■ **About this task**:
Below are the records; copy exactly the stretch from the line containing "have hcoe : ContMDiff (𝓡 1) (𝓡 2) ∞" through the line containing "refine isSmoothEmbedding_of_injective_of_injective_mfderiv hc'", both ends included, and nothing else.

(Recorded data)
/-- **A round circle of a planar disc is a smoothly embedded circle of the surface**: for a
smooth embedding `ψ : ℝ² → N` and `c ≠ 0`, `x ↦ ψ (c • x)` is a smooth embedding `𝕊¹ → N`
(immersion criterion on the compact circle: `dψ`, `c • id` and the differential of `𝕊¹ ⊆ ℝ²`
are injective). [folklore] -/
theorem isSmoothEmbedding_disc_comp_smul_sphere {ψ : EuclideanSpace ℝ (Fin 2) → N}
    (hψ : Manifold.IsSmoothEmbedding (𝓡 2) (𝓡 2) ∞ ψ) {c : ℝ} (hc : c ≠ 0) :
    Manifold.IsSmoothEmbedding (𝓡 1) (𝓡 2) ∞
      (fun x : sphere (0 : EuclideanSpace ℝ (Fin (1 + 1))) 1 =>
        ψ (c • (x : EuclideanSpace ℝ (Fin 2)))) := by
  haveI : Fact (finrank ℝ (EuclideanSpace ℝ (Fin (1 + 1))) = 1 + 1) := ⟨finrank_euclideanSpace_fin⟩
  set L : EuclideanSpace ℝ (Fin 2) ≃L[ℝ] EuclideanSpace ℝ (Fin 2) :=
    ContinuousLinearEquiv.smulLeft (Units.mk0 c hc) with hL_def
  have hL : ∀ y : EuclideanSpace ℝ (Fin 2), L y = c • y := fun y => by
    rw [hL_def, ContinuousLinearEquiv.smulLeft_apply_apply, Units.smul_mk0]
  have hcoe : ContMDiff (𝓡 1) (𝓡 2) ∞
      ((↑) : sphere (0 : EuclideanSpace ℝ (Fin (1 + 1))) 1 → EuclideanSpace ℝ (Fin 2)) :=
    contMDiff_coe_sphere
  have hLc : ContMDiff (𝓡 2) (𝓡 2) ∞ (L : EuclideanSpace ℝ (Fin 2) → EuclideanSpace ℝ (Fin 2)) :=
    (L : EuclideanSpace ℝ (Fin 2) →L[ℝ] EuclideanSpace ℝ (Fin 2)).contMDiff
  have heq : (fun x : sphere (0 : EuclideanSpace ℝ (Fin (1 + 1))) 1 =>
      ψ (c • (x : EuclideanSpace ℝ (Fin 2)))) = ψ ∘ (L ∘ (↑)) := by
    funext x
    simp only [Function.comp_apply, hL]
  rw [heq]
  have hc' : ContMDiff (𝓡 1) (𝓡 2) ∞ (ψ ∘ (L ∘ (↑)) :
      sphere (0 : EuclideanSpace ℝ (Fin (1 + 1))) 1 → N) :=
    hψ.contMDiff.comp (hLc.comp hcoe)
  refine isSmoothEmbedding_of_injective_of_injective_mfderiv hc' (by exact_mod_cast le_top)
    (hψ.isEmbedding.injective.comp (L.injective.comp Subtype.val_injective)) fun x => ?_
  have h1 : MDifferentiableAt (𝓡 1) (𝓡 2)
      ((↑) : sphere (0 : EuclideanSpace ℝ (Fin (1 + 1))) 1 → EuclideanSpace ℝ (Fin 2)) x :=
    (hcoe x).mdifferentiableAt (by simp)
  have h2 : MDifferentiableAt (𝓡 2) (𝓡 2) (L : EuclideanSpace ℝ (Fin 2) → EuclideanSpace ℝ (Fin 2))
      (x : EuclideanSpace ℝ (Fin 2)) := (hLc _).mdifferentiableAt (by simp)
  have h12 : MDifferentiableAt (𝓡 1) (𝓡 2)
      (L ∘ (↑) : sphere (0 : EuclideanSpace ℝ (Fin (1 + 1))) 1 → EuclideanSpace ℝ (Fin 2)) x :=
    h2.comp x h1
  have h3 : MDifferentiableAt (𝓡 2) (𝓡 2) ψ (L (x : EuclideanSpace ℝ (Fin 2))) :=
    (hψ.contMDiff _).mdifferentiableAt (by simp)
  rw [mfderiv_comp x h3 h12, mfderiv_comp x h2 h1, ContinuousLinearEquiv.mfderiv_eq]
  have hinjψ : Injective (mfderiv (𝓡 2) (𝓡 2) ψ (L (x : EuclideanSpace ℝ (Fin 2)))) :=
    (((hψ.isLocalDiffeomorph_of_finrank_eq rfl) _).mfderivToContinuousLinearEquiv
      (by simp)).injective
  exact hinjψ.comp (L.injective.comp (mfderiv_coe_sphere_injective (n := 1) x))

■ **Output for this task**:
  have hcoe : ContMDiff (𝓡 1) (𝓡 2) ∞
      ((↑) : sphere (0 : EuclideanSpace ℝ (Fin (1 + 1))) 1 → EuclideanSpace ℝ (Fin 2)) :=
    contMDiff_coe_sphere
  have hLc : ContMDiff (𝓡 2) (𝓡 2) ∞ (L : EuclideanSpace ℝ (Fin 2) → EuclideanSpace ℝ (Fin 2)) :=
    (L : EuclideanSpace ℝ (Fin 2) →L[ℝ] EuclideanSpace ℝ (Fin 2)).contMDiff
  have heq : (fun x : sphere (0 : EuclideanSpace ℝ (Fin (1 + 1))) 1 =>
      ψ (c • (x : EuclideanSpace ℝ (Fin 2)))) = ψ ∘ (L ∘ (↑)) := by
    funext x
    simp only [Function.comp_apply, hL]
  rw [heq]
  have hc' : ContMDiff (𝓡 1) (𝓡 2) ∞ (ψ ∘ (L ∘ (↑)) :
      sphere (0 : EuclideanSpace ℝ (Fin (1 + 1))) 1 → N) :=
    hψ.contMDiff.comp (hLc.comp hcoe)
  refine isSmoothEmbedding_of_injective_of_injective_mfderiv hc' (by exact_mod_cast le_top)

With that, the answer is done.